import Summits.Ventures.PercRepro.GenQTraceLarge
import Summits.Ventures.PercRepro.GenQLargeSevenBase
import Summits.Ventures.PercRepro.GenQCoreChain
import Summits.Ventures.PercRepro.GenQTraceSevenBase

/-!
# PercRepro — TRACE LARGE at level `8` (`TraceSumsCore 7`): `μ₇` for the core chain (night-4, gen 18)

The level-`8` trace sums of the `(10, 8)` cell live on the rank-`7` subsets `H` of the core (`|H| ≤ fCore 7 = 87`).
`mu7 = 7, 5, 4, 3, 2, 1, 0` on `j ≤ 7, = 8, ≤ 10, ≤ 13, ≤ 23, ≤ 44, ≥ 45` (`GenQLargeSevenBase`) is also
`muQ 7 fCore` (`muQ_seven_core`, by `decide` up to `44` and `muQ_eq_zero_of_forall` beyond — `fCore` and `fSeven`
agree below rank `7`).  The numerics `0 ≤ lbSumT 7 fCore t n` (`1 ≤ t ≤ 7`, `traceSevenBound t ≤ n ≤ 87`) are
`GenQTraceEightNumA … F`; the reduction of `TraceSumsCore 7` to its certificate residue is `GenQTraceEightAll`.
Imports `GenQTraceLarge`, `GenQLargeSevenBase`, `GenQCoreChain`, `GenQTraceSevenBase` (`fCore_five`).
-/
namespace PercRepro.Night4

open Finset ThmH SixFour GenQ PerFlat Star

/-- **`muQ 7 fCore j = μ₇(j)`** at every `j`. -/
theorem muQ_seven_core (j : ℕ) : muQ 7 fCore j = mu7 j := by
  by_cases hj : j ≤ 44
  · interval_cases j <;> decide
  · rw [muQ_eq_zero_of_forall (by omega)]
    · unfold mu7
      simp only [show ¬ j ≤ 7 by omega, show ¬ j ≤ 8 by omega, show ¬ j ≤ 10 by omega, show ¬ j ≤ 13 by omega,
        show ¬ j ≤ 23 by omega, show ¬ j ≤ 44 by omega, if_false]
    · intro m hm1 hm2
      interval_cases m <;> simp [fCore] <;> omega

/-- The corank window of the trace residue at level `8`, type `t`: `|H| < 30 / 30 / 32 / 34 / 38 / 47 / 83` at
`t = 1 … 7` (the first `n` with `0 ≤ lbSumT 7 fCore t n`; exact rationals, two implementations). -/
def traceSevenBound (t : ℕ) : ℕ :=
  if t ≤ 1 then 30 else if t ≤ 2 then 30 else if t ≤ 3 then 32 else if t ≤ 4 then 34 else if t ≤ 5 then 38
  else if t ≤ 6 then 47 else 83

end PercRepro.Night4
import Summits.NavierStokesRegularity.NavierStokesRegularity.Theses.FilamentSkeletonRss

/-!
# Route `FilamentSkeletonRss` · Variant A1R (clause 13-R retype): 13-R ⟹ 13-J at both ends —
# `SkeletonJ1R → SkeletonJ1L` (∃-side) and `TransverseReduction1AL → TransverseReduction1AR` (∀-side)

The director's VET item (i) of the A1R retype (DIRECTOR-NS dss_113/dss_115; tenure g26 Sketch-A1R.lean sha16 6da6dfe5…; the retype implements the LEAD's
LEAD-NOTES-23297-g12 §1.3 «clause 13-R := the augmented in-ball form of 13-J»), landed by the LEAD of the ∀-crux, lane ns-filament-21221-p1 g12
(`--supports stmt-NavierStokesRegularity-23610 --as helper`).  Clause 13-R quantifies the conditional a-priori bound over phase-orthogonal ball-supported
normal variations `Y` AND a rate increment `dα`, with the defect measured IN THE BALL only; specialising `dα := 0` and observing that the all-τ defect bound of
13-J implies the in-ball one gives 13-J.  Hence:

* `skeletonJ1R_imp_skeletonJ1L` — the retyped ∃-crux (item 23610) implies the superseded one (23296): the ∃-side only GAINS an obligation;
* `transverseReduction1AL_imp_1AR` — the superseded ∀-crux (23297) implies the retyped one (23611): the ∀-side only gains a hypothesis, so every
  registered line / landed helper of 23297 transfers to 23611 (the LEAD's skeleton v5R composes `TransverseReduction1AL_of` with this lemma).

Pure logic on the route decls (proofs = tenure's Sketch-A1R, re-addressed from the scratch copies to the filed decls of route rev 53).  HONEST FRAMING: MODEL rung,
negative side; no crux is proved or refuted; nothing here bears on Navier–Stokes regularity.
-/

set_option linter.dupNamespace false

namespace Summit.NavierStokesRegularity.NavierStokesRegularity.Theorems

open scoped BigOperators Topology InnerProductSpace
open Filter Set Function MeasureTheory
open Literature.Analysis.FluidPDE
open Summit.NavierStokesRegularity.NavierStokesRegularity.Theses.FilamentSkeletonRss

/-- **(i), ∃-side: `SkeletonJ1R → SkeletonJ1L`** (clause 13-R with `dα = 0` and the all-τ defect bound restricted to the ball gives clause 13-J). -/
theorem skeletonJ1R_imp_skeletonJ1L : SkeletonJ1R → SkeletonJ1L := by
  rintro ⟨N, δ, ρ, K, Λ, a, b, cnd, η, Rw, Rb, cg, θ₀, KA, Γ₂, hN, hδ, hρ, ha, hcnd, hη, hRw, hRb, hcg, hθ, hΓ⟩
  refine ⟨N, δ, ρ, K, Λ, a, b, cnd, η, Rw, Rb, cg, θ₀, KA, Γ₂, hN, hδ, hρ, ha, hcnd, hη, hRw, hRb, hcg, hθ, fun Γ hΓ2 => ?_⟩
  obtain ⟨γ, α, X, w, c, m, n, Aa, h⟩ := hΓ Γ hΓ2
  refine ⟨γ, α, X, w, c, m, n, Aa, fun u v A T hu hv hA hT => ?_⟩
  obtain ⟨h1, h2, h3, h4, h5, h6, h7, h8, h9, h10, h11, h12, h13, h14, h15, h16⟩ := h u v A T hu hv hA hT
  refine ⟨h1, h2, h3, h4, h5, h6, h7, h8, h9, h10, h11, h12, h13, h14, h15, ?_⟩
  intro Y hY1 hY2 hY3 hY4 hY5 L hL j τ
  have hR := h16 Y hY1 hY2 hY3 hY4 hY5 0 L (fun j τ _ => by simpa using hL j τ)
  exact hR.1 j τ

/-- **(i), ∀-side: `TransverseReduction1AL → TransverseReduction1AR`** (a hypothesis block with 13-R yields one with 13-J, to which the
superseded ∀-crux applies). -/
theorem transverseReduction1AL_imp_1AR : TransverseReduction1AL → TransverseReduction1AR := by
  intro hTR N δ ρ K Λ a b cnd η Rw Rb cg θ₀ KA hN hδ hρ ha hη hRw hRb hcg hθ
  obtain ⟨Γ₁, hΓ⟩ := hTR N δ ρ K Λ a b cnd η Rw Rb cg θ₀ KA hN hδ hρ ha hη hRw hRb hcg hθ
  refine ⟨Γ₁, fun Γ hΓ1 γ α X w c m n Aa u v A T hu hv hA hT hblk => ?_⟩
  obtain ⟨h1, h2, h3, h4, h5, h6, h7, h8, h9, h10, h11, h12, h13, h14, h15, h16⟩ := hblk
  refine hΓ Γ hΓ1 γ α X w c m n Aa u v A T hu hv hA hT ⟨h1, h2, h3, h4, h5, h6, h7, h8, h9, h10, h11, h12, h13, h14, h15, ?_⟩
  intro Y hY1 hY2 hY3 hY4 hY5 L hL j τ
  have hR := h16 Y hY1 hY2 hY3 hY4 hY5 0 L (fun j τ _ => by simpa using hL j τ)
  exact hR.1 j τ

/-- Consequence for the glue: the retyped selection `Selection1AR` (23613) follows from ANY proof of the superseded ∀-crux together with the retyped one's
own glue shape — recorded as the one-line transfer used by the LEAD's skeleton v5R. -/
theorem selection1AR_of_selection1AL_and_1AL (hSel : Selection1AL) (hTR : TransverseReduction1AL) : Selection1AR :=
  fun hSk _ => hSel (skeletonJ1R_imp_skeletonJ1L hSk) hTR

end Summit.NavierStokesRegularity.NavierStokesRegularity.Theorems
import Literature.MathematicalPhysics.QuantumFieldTheory.Balaban1983to89.B9Thm37CubeCoverCommutatorSizesGrad
import Literature.MathematicalPhysics.QuantumFieldTheory.Balaban1983to89.Node00.OpsYRead342
import Literature.MathematicalPhysics.QuantumFieldTheory.Balaban1983to89.B6CubeCoeffSizesV1

/-!
# `Balaban1983to89.B9Thm37CommutatorBound389` — T. Bałaban, *Propagators for lattice gauge theories in a background field*,
# Commun. Math. Phys. **99** (1985) 389–434 [Balaban1985BackgroundPropagators], Sect. C p. 409, **(3.89)**: «Using the inequalities (3.42) for
# G′_□, we get the bound |(K(h_□)G′_□h_□λ)(x)| ≤ O(M⁻¹)e^{−δ₀(Lʲη)⁻¹|y−y′|}|λ| for x ∈ Δ(y), supp λ ⊂ Δ(y′), y, y′ ∈ □ ∈ 𝒟_j» — THE POINTWISE
# FORM AT def-Y's TORUS LETTERS, for ANY cube letter `O` (= `G′_□(U)`) obeying the first two entries of (3.42) in p21's invariant-class reading, with the
# `O(M⁻¹)` EXPLICIT and UNIFORM IN THE LEVEL `j` (sub-row G-B9-LETTERS, module M5.4-est, file 1; the `h389` majorant slot of Thm 3.7's summation is file 2)

statement-level skeleton of published theorems with citation tags; proofs where landed; nothing here is a claim about the Yang–Mills mass gap

PDF held: `paper:balaban1985-cmp99-background-propagators` (journal page = PDF page + 388); p. 409 read as page image `…-p021-x2.png` + text layer
`p0021.txt`; quotation, input list and level window confirmed from the renders by the [B9] page owner (lit-balaban-r06 g63, cell bus 2026-08-28T01:43Z).
[4] = [Balaban1984PropagatorsII] p. 230: (2.43) «|(G′(□)λ)(x)|, |(∂^{L^{−j}}_μG′(□)λ)(x)| ≤ O(1)e^{−δ₀dist(x, supp λ)}|λ|», (2.44) «This inequality and (2.40)
imply |(K(h_□)G′(□)h_□λ)(x)| ≤ O(M⁻¹)e^{−δ₀|x−y|}|λ|» — print derives (2.44) ∕ (3.89) from exactly TWO entries of (3.42): the VALUE and ONE GRADIENT.
Cell `lit-balaban`, sub-row G-B9-LETTERS (map `lit-balaban-r06/B9-LETTERS-MAP.md` §4 «M5.4 … est half»), seat p38 gen 37; the comb half is this seat's
`…B9Thm37CubeCoverCommutators` (p593034) ∕ `…Sizes` (p593694) ∕ `…SizesGrad` (p594005).  SKELETON rows B9.Thm3.7 × B9.Def@408 (cells only).

## THE DISPLAYED INPUTS (hypotheses, NOT asserted — the cube letters' (3.42), supplied by modules M5.1a∕M5.1b∕M5.1c∕M5.2; shapes = p21's
`B9CubeLettersInvReadDict` §2 pointwise Inv readings, unbundled over the test class `‖Λ(z)‖ ≤ |f(z)|` of `B9CubeLettersInvReadings.TestY`; the
bi-contraction hypotheses `hV`, `hT` are `B9CubeLettersInvReadings.IsBiContr (UboxY i V μ)` ∕ `IsBiContr (avgTrY i par V z)` UNFOLDED — no import of p21's files)
* (h342₀) VALUE: for `supp f ⊂ Δ(βy′)`, `‖Λ‖ ≤ |f|` pointwise, `z ∈ Δ(βy)`: `η²·‖(O V Λ)(z)‖ ≤ B₀·ℓ(y)²·e^{−δ d(y,y′)}·|f|`;
* (h342₁) LEFT GRADIENT: same quantifiers, `η·‖(∇_{V,μ}(O V Λ))(z)‖ ≤ B₀·ℓ(y)·e^{−δ d(y,y′)}·|f|`
  (`η = etaS i`, `ℓ = (geo9K i).len`, `d = (geo9K i).dist`, `|f| = (geo9K i).supNorm (inl f)`; [B9] (3.42) p.397 first two members).
No right-`∇*` entry is used (r06 QUOTATION CHECK #9): the backward bond of the star `st(x)` is the FORWARD gradient at the neighbour `x − e_μ`, transported
(`norm_cdsS_le_norm_cdS_shift`).

## WHAT THIS FILE PROVES (kernel-checked, 0 sorry, standard axioms; THEOREMS + one real constant `theta389`; no `def … : Prop`, no new fact)
* §1 bookkeeping: `norm_cutMulY_le_of_le` (`h_□Λ` keeps the profile of `Λ`), `norm_cdsS_le_norm_cdS_shift`, `mem_stencilY_iff`, `lev_le_succ_of_touch`
  (adjacent torus sites' levels differ by ≤ 1, (2.2) `TDomains.sepT`), `dist_blkOf_le_one_of_touch` (their blocks are at distance ≤ 1 in `bondT`), `geo9K_dist_eq`,
  `geo9K_len_eq`, `levY_eq_lvl_of_blkOf_eq`; ★ `exists_near_hT_of_KhY_hTY_ne_zero` ⇒ `levY_le_of_KhY_hTY_ne_zero` (where `K(h_□)Ψ ≠ 0` the level is
  `≤ j + 1`) and `blkOf_mem_QT_of_KhY_hTY_ne_zero` (OUTPUT LOCALISATION: `Δ(z) ∈ QT □`, so `S′_□ = S_□` serves Thm 3.7's count).
* §2 `theta389`, `arith389` (the level bookkeeping as one real inequality), and
  ★★ `norm_KhY_O_hTY_apply_le` — **(3.89) POINTWISE**: for a member with `η = |c_f|⁻¹` (members of record), a corner-free section `ιB` of `β`,
  bi-contraction bond variables and averaging transporters, and a cube letter `O` with (h342₀,₁) at rate `δ ≥ 0`:
  `‖(K(h_□)(V)·O(V)(h_□Λ))(z)‖ ≤ theta389(d, L, B₀, δ)∕(L·M_h) · e^{−δ d(y,y′)} · |f|` for `z ∈ Δ(βy)`, `supp f ⊂ Δ(βy′)`, `‖Λ‖ ≤ |f|`, with
  `theta389 d ℓ B₀ δ := B₀·(2(d+1)·(5∕8)·C1F·e^{δ}·L² + (d+1)·(5∕8)²·C2F·L² + sLipT)` — print's `O(M⁻¹)`, `M = L·M_h`, UNIFORM IN `j`
  (the `L^{−j}` ∕ `L^{−2j}` of `|∂h_□|` ∕ `|Δh_□|` cancel the `Lʲ` ∕ `L^{2j}` of the gradient ∕ value entries; the `L^{−2·lev}` averaging weight cancels the
  value entry's `L^{2·lev}`; the site `z − e_μ` and the neighbouring blocks cost `L·e^{δ}`).
HONEST SCOPE ∕ DIVERGENCES.  (1) Print's cubes meet levels `j, j+1` only; the tree's cover also has rim cubes (map §8) and the stencil is one bond wider than
`supp h_□`, whence `lev ≤ j + 1` at the evaluation site and `≤ j + 2` at its backward neighbour — absorbed in the powers of `L` inside `theta389` (factor `L`,
not `M`).  (2) Same rate `δ` and same distance `d(y,y′)` as the input (3.42) ((3.89) prints `(Lʲη)⁻¹|y−y′|` because `y, y′` sit in one cube).  (3)
Corner-free members only (section `ιB` of `β`, as the whole Read342 dictionary `Node00.OpsYRead342`).  (4) `η = |c_f|⁻¹` is a hypothesis (true at the
members of record, `B9Ineq349SiteFromBlocks.etaS_eq_abs_cf_inv`).  (5) Nothing of (3.42), Thm 3.7 or Lemma 2.1 is asserted; nothing continuum ∕ OS ∕
mass gap ∕ Clay; YM mass gap NOT proved by any of this (Track A conditional rung).  `--supports stmt-QuantumFields-19200`.  Net new unproved facts: 0.
-/

noncomputable section

namespace Literature.MathematicalPhysics.QuantumFieldTheory.Balaban1983to89.B9Thm37CommutatorBound389

open Node00
open B9Thm37CubeCoverCommutators
open B9Thm37CubeCoverCommutatorSizes
open B9Thm37CubeCoverCommutatorSizesGrad
open B6KLevelCensusIndexV1 (KIdx)
open B6Ineq2142KLevelV1 (β lvl beta_level)
open B4Reflection242 (boxDom blk)
open B4TorusKernel.MultiPeriod (torusSupNorm)
open B6MultiLevelBoxOperator (N0 bigSide bigSide_eq one_le_bigSide)
open B6MultiLevelTorusOperator (tshift unitVec tshift_symm_apply one_le_of_mem)
open B6Geom246MultiLevelBox (bset blkOf blkOf_val lev_eq_of_blkOf_eq blkOf_eq_of_blk_i_eq)
open B6Geom246MultiLevelTorus (bondT TouchT bondT_adj connectedT torusSupNorm_neg)
open B6Cover236MultiLevelBlocks (cubes)
open B6Partition118KLevelTorus (hT abs_hT_le_one)
open B6Partition118KLevelFineSizes (C1F C1F_nonneg)
open B6Partition118KLevelFineSecond (C2F C2F_nonneg)
open B6Partition118KLevelTorusBinders (sLipT sLipT_nonneg lev_le_of_near_suppT)
open B9GeoNormsKLevelV1 (geo9K)
open B9Eq39Adjoint (R R_inv_R R_smul R_sub)
open scoped Matrix

variable {𝔸 : Type} [NormedRing 𝔸] [NormedAlgebra ℂ 𝔸] [CompleteSpace 𝔸]
variable {d ℓ : ℕ} {hd : 1 ≤ d + 1} {hL : Odd (ℓ + 1) ∧ 1 < ℓ + 1} {b₀ b₁ : ℝ}
variable (i : KIdx d ℓ hd hL b₀ b₁)

/-! ## §1 Bookkeeping: profiles, the backward bond, the stencil, levels and block distances of neighbours -/

omit [CompleteSpace 𝔸] in
/-- `h_□Λ` has the profile of `Λ`: `‖h(z)Λ(z)‖ ≤ |f(z)|` when `|h| ≤ 1` and `‖Λ‖ ≤ |f|` (the test class is stable under cut-offs).
[cite: Balaban1985BackgroundPropagators, (3.39) p.397, (3.87) p.409] -/
theorem norm_cutMulY_le_of_le {X : Type} {h f : X → ℝ} (hh : ∀ z, |h z| ≤ 1) {Λ : X → 𝔸} (hΛ : ∀ z, ‖Λ z‖ ≤ |f z|) (z : X) :
    ‖cutMulY (𝔸 := 𝔸) h Λ z‖ ≤ |f z| := by
  rw [cutMulY_apply, norm_ofReal_smul]
  calc |h z| * ‖Λ z‖ ≤ 1 * |f z| := mul_le_mul (hh z) (hΛ z) (norm_nonneg _) zero_le_one
    _ = |f z| := one_mul _

/-- **THE BACKWARD BOND IS THE FORWARD GRADIENT AT THE NEIGHBOUR**: `(∇*_{V,μ}Ψ)(z) = −R(U_μ(z−e_μ))⁻¹(∇_{V,μ}Ψ)(z−e_μ)`, hence
`‖(∇*_{V,μ}Ψ)(z)‖ ≤ ‖(∇_{V,μ}Ψ)(z−e_μ)‖` at bi-contraction bond variables. [cite: Balaban1985BackgroundPropagators, (3.3) p.390, (3.8) p.392, (3.88) p.409 («b ∈ st(x)»)] -/
theorem norm_cdsS_le_norm_cdS_shift (V : CfgY 𝔸 i)
    (hV : ∀ (μ : Fin (d + 1)) (x : SiteY i), ‖(UboxY i V μ x : 𝔸)‖ ≤ 1 ∧ ‖(((UboxY i V μ x)⁻¹ : 𝔸ˣ) : 𝔸)‖ ≤ 1)
    (μ : Fin (d + 1)) (Ψ : SiteY i → 𝔸) (z : SiteY i) :
    ‖cdsS i V μ Ψ z‖ ≤ ‖cdS i V μ Ψ ((shiftY i μ).symm z)‖ := by
  have e : cdsS i V μ Ψ z = -(R (UboxY i V μ ((shiftY i μ).symm z))⁻¹ (cdS i V μ Ψ ((shiftY i μ).symm z))) := by
    show R (UboxY i V μ ((shiftY i μ).symm z))⁻¹ (Ψ ((shiftY i μ).symm z)) - Ψ z
      = -(R (UboxY i V μ ((shiftY i μ).symm z))⁻¹ (R (UboxY i V μ ((shiftY i μ).symm z)) (Ψ (shiftY i μ ((shiftY i μ).symm z)))
          - Ψ ((shiftY i μ).symm z)))
    rw [Equiv.apply_symm_apply, R_sub, R_inv_R]
    abel
  rw [e, norm_neg]
  exact B9Eq310Hermitian.norm_R_le (hV μ ((shiftY i μ).symm z)).2 (by rw [inv_inv]; exact (hV μ ((shiftY i μ).symm z)).1) _

/-- membership in the stencil, spelled out. [cite: Balaban1985BackgroundPropagators, (3.88) p.409, bookkeeping] -/
theorem mem_stencilY_iff (z w : SiteY i) :
    w ∈ stencilY i z ↔ w = z ∨ (∃ μ : Fin (d + 1), w = shiftY i μ z) ∨ (∃ μ : Fin (d + 1), w = (shiftY i μ).symm z) ∨ avgCoeffY i z w ≠ 0 := by
  classical
  unfold stencilY
  simp only [Finset.mem_union, Finset.mem_singleton, Finset.mem_image, Finset.mem_univ, true_and, Finset.mem_filter]
  constructor
  · rintro (((h | ⟨μ, h⟩) | ⟨μ, h⟩) | h)
    · exact Or.inl h
    · exact Or.inr (Or.inl ⟨μ, h.symm⟩)
    · exact Or.inr (Or.inr (Or.inl ⟨μ, h.symm⟩))
    · exact Or.inr (Or.inr (Or.inr h))
  · rintro (h | ⟨μ, h⟩ | ⟨μ, h⟩ | h)
    · exact Or.inl (Or.inl (Or.inl h))
    · exact Or.inl (Or.inl (Or.inr ⟨μ, h.symm⟩))
    · exact Or.inl (Or.inr ⟨μ, h.symm⟩)
    · exact Or.inr h

/-- **ADJACENT TORUS SITES HAVE LEVELS DIFFERING BY AT MOST ONE** ((2.2): the bands `Λ_j` are wider than `R·M·Lʲ ≥ 1`).
[cite: Balaban1984PropagatorsII, (2.2) p.224] -/
theorem lev_le_succ_of_touch {x x' : SiteY i} (h : torusSupNorm (toKT i).NB (x.1 - x'.1) ≤ 1) :
    levY i x' ≤ levY i x + 1 := by
  by_contra hlt
  push Not at hlt
  have hsep := (toKT i).D.sepT (levY i x + 1) x.1 x.2 x'.1 x'.2 (Nat.lt_succ_self _) (by unfold levY at hlt ⊢; omega)
  have hR1 : 1 ≤ (toKT i).R := le_trans (by omega) (toKT i).hR
  have hb1 : 1 ≤ bigSide ℓ (toKT i).Mh (levY i x + 1) := one_le_bigSide (toKT i).hMh _
  have h1 : (1 : ℝ) ≤ (((toKT i).R * bigSide ℓ (toKT i).Mh (levY i x + 1) : ℕ) : ℝ) := by
    exact_mod_cast Nat.one_le_iff_ne_zero.2 (Nat.mul_ne_zero_iff.2 ⟨by omega, by omega⟩)
  linarith

/-- the symmetric form: `|lev x − lev x′| ≤ 1` for adjacent torus sites. [cite: Balaban1984PropagatorsII, (2.2) p.224] -/
theorem lev_le_succ_of_touch' {x x' : SiteY i} (h : torusSupNorm (toKT i).NB (x.1 - x'.1) ≤ 1) :
    levY i x ≤ levY i x' + 1 := by
  refine lev_le_succ_of_touch i (x := x') (x' := x) ?_
  rw [show x'.1 - x.1 = -(x.1 - x'.1) by abel, torusSupNorm_neg (one_le_of_mem x.2)]
  exact h

/-- one torus step is within torus distance `1` of its start: `|z − (z ± e_μ)|_T ≤ 1`. [cite: Balaban1984PropagatorsII, (2.46) p.231, bookkeeping] -/
theorem torusSupNorm_sub_shiftY_le_one (μ : Fin (d + 1)) (z : SiteY i) :
    torusSupNorm (toKT i).NB (z.1 - (shiftY i μ z).1) ≤ 1 ∧ torusSupNorm (toKT i).NB (z.1 - ((shiftY i μ).symm z).1) ≤ 1 := by
  constructor
  · have e : shiftY i μ z = tshift (toKT i).NB ((1 : ℤ) • unitVec μ) z := by rw [one_smul]; rfl
    rw [e]; exact torusSupNorm_sub_tshift_le_one z μ 1 (Or.inl rfl)
  · have e : (shiftY i μ).symm z = tshift (toKT i).NB ((-1 : ℤ) • unitVec μ) z := by
      rw [neg_one_smul]; exact tshift_symm_apply _ _ _
    rw [e]; exact torusSupNorm_sub_tshift_le_one z μ (-1) (Or.inr rfl)

/-- **BLOCKS OF ADJACENT SITES ARE AT GRAPH DISTANCE `≤ 1`** in the torus bond graph `bondT` (they touch, (2.46)).
[cite: Balaban1984PropagatorsII, (2.46) p.231 («d(y,y′)»)] -/
theorem dist_blkOf_le_one_of_touch {x x' : SiteY i} (h : torusSupNorm (toKT i).NB (x.1 - x'.1) ≤ 1) :
    (bondT (toKT i).D).dist (blkOf (toKT i).D.toDomains x) (blkOf (toKT i).D.toDomains x') ≤ 1 := by
  by_cases he : blkOf (toKT i).D.toDomains x = blkOf (toKT i).D.toDomains x'
  · rw [he, SimpleGraph.dist_self]; exact zero_le_one
  · have hadj : (bondT (toKT i).D).Adj (blkOf (toKT i).D.toDomains x) (blkOf (toKT i).D.toDomains x') :=
      bondT_adj.2 ⟨he, x, x', rfl, rfl, h⟩
    rw [SimpleGraph.dist_eq_one_iff_adj.2 hadj]

/-- the geometry's distance IS the torus bond-graph distance of the carrier blocks (unfolding `geo9K → kGeoU → kGeo → geomT`).
[cite: Balaban1984PropagatorsII, (2.46) p.231, dictionary] -/
theorem geo9K_dist_eq (y y' : IBondY i) :
    (geo9K i).dist y y' = ((bondT i.D).dist (β i.hN i.D i.hk y) (β i.hN i.D i.hk y') : ℝ) := rfl

/-- the geometry's length at an index bond is `L^{level}·|c_f|⁻¹`. [cite: Balaban1984PropagatorsII, (2.1) p.224 («Lʲη»), dictionary] -/
theorem geo9K_len_eq (y : IBondY i) :
    (geo9K i).len y = (((ℓ + 1 : ℕ) : ℝ)) ^ (lvl i.hN i.D i.hk y) / |i.cf| := by
  rw [B9GeoNormsKLevelV1.geo9K_len_kGeo]; exact B6KLevelCensusIndexV1.len_eq i y

/-- the level of a site in the block `β y` is `lvl y`. [cite: Balaban1984PropagatorsII, (2.45) p.231, bookkeeping] -/
theorem levY_eq_lvl_of_blkOf_eq {z : SiteY i} {y : IBondY i} (hz : blkOf i.D.toDomains z = β i.hN i.D i.hk y) :
    levY i z = lvl i.hN i.D i.hk y := by
  have h1 : i.D.toDomains.lev z.1 = (β i.hN i.D i.hk y).1.1 := lev_eq_of_blkOf_eq i.D.toDomains hz
  rw [beta_level i.hN i.D i.hk (le_trans one_le_two i.hk2)] at h1
  exact h1

/-- `(blkOf z).1.1 = lev z`. [cite: Balaban1984PropagatorsII, (2.45) p.231, bookkeeping] -/
theorem blkOf_fst_fst (z : SiteY i) : (blkOf i.D.toDomains z).1.1 = levY i z := rfl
---
▶ Problem details: Output the lines above between the one holding "the reduction of" and the one holding "over phase-orthogonal ball-supported", inclusive, with nothing before or after them.

▶ Answer below:
`GenQTraceEightNumA … F`; the reduction of `TraceSumsCore 7` to its certificate residue is `GenQTraceEightAll`.
Imports `GenQTraceLarge`, `GenQLargeSevenBase`, `GenQCoreChain`, `GenQTraceSevenBase` (`fCore_five`).
-/
namespace PercRepro.Night4

open Finset ThmH SixFour GenQ PerFlat Star

/-- **`muQ 7 fCore j = μ₇(j)`** at every `j`. -/
theorem muQ_seven_core (j : ℕ) : muQ 7 fCore j = mu7 j := by
  by_cases hj : j ≤ 44
  · interval_cases j <;> decide
  · rw [muQ_eq_zero_of_forall (by omega)]
    · unfold mu7
      simp only [show ¬ j ≤ 7 by omega, show ¬ j ≤ 8 by omega, show ¬ j ≤ 10 by omega, show ¬ j ≤ 13 by omega,
        show ¬ j ≤ 23 by omega, show ¬ j ≤ 44 by omega, if_false]
    · intro m hm1 hm2
      interval_cases m <;> simp [fCore] <;> omega

/-- The corank window of the trace residue at level `8`, type `t`: `|H| < 30 / 30 / 32 / 34 / 38 / 47 / 83` at
`t = 1 … 7` (the first `n` with `0 ≤ lbSumT 7 fCore t n`; exact rationals, two implementations). -/
def traceSevenBound (t : ℕ) : ℕ :=
  if t ≤ 1 then 30 else if t ≤ 2 then 30 else if t ≤ 3 then 32 else if t ≤ 4 then 34 else if t ≤ 5 then 38
  else if t ≤ 6 then 47 else 83

end PercRepro.Night4
import Summits.NavierStokesRegularity.NavierStokesRegularity.Theses.FilamentSkeletonRss

/-!
# Route `FilamentSkeletonRss` · Variant A1R (clause 13-R retype): 13-R ⟹ 13-J at both ends —
# `SkeletonJ1R → SkeletonJ1L` (∃-side) and `TransverseReduction1AL → TransverseReduction1AR` (∀-side)

The director's VET item (i) of the A1R retype (DIRECTOR-NS dss_113/dss_115; tenure g26 Sketch-A1R.lean sha16 6da6dfe5…; the retype implements the LEAD's
LEAD-NOTES-23297-g12 §1.3 «clause 13-R := the augmented in-ball form of 13-J»), landed by the LEAD of the ∀-crux, lane ns-filament-21221-p1 g12
(`--supports stmt-NavierStokesRegularity-23610 --as helper`).  Clause 13-R quantifies the conditional a-priori bound over phase-orthogonal ball-supported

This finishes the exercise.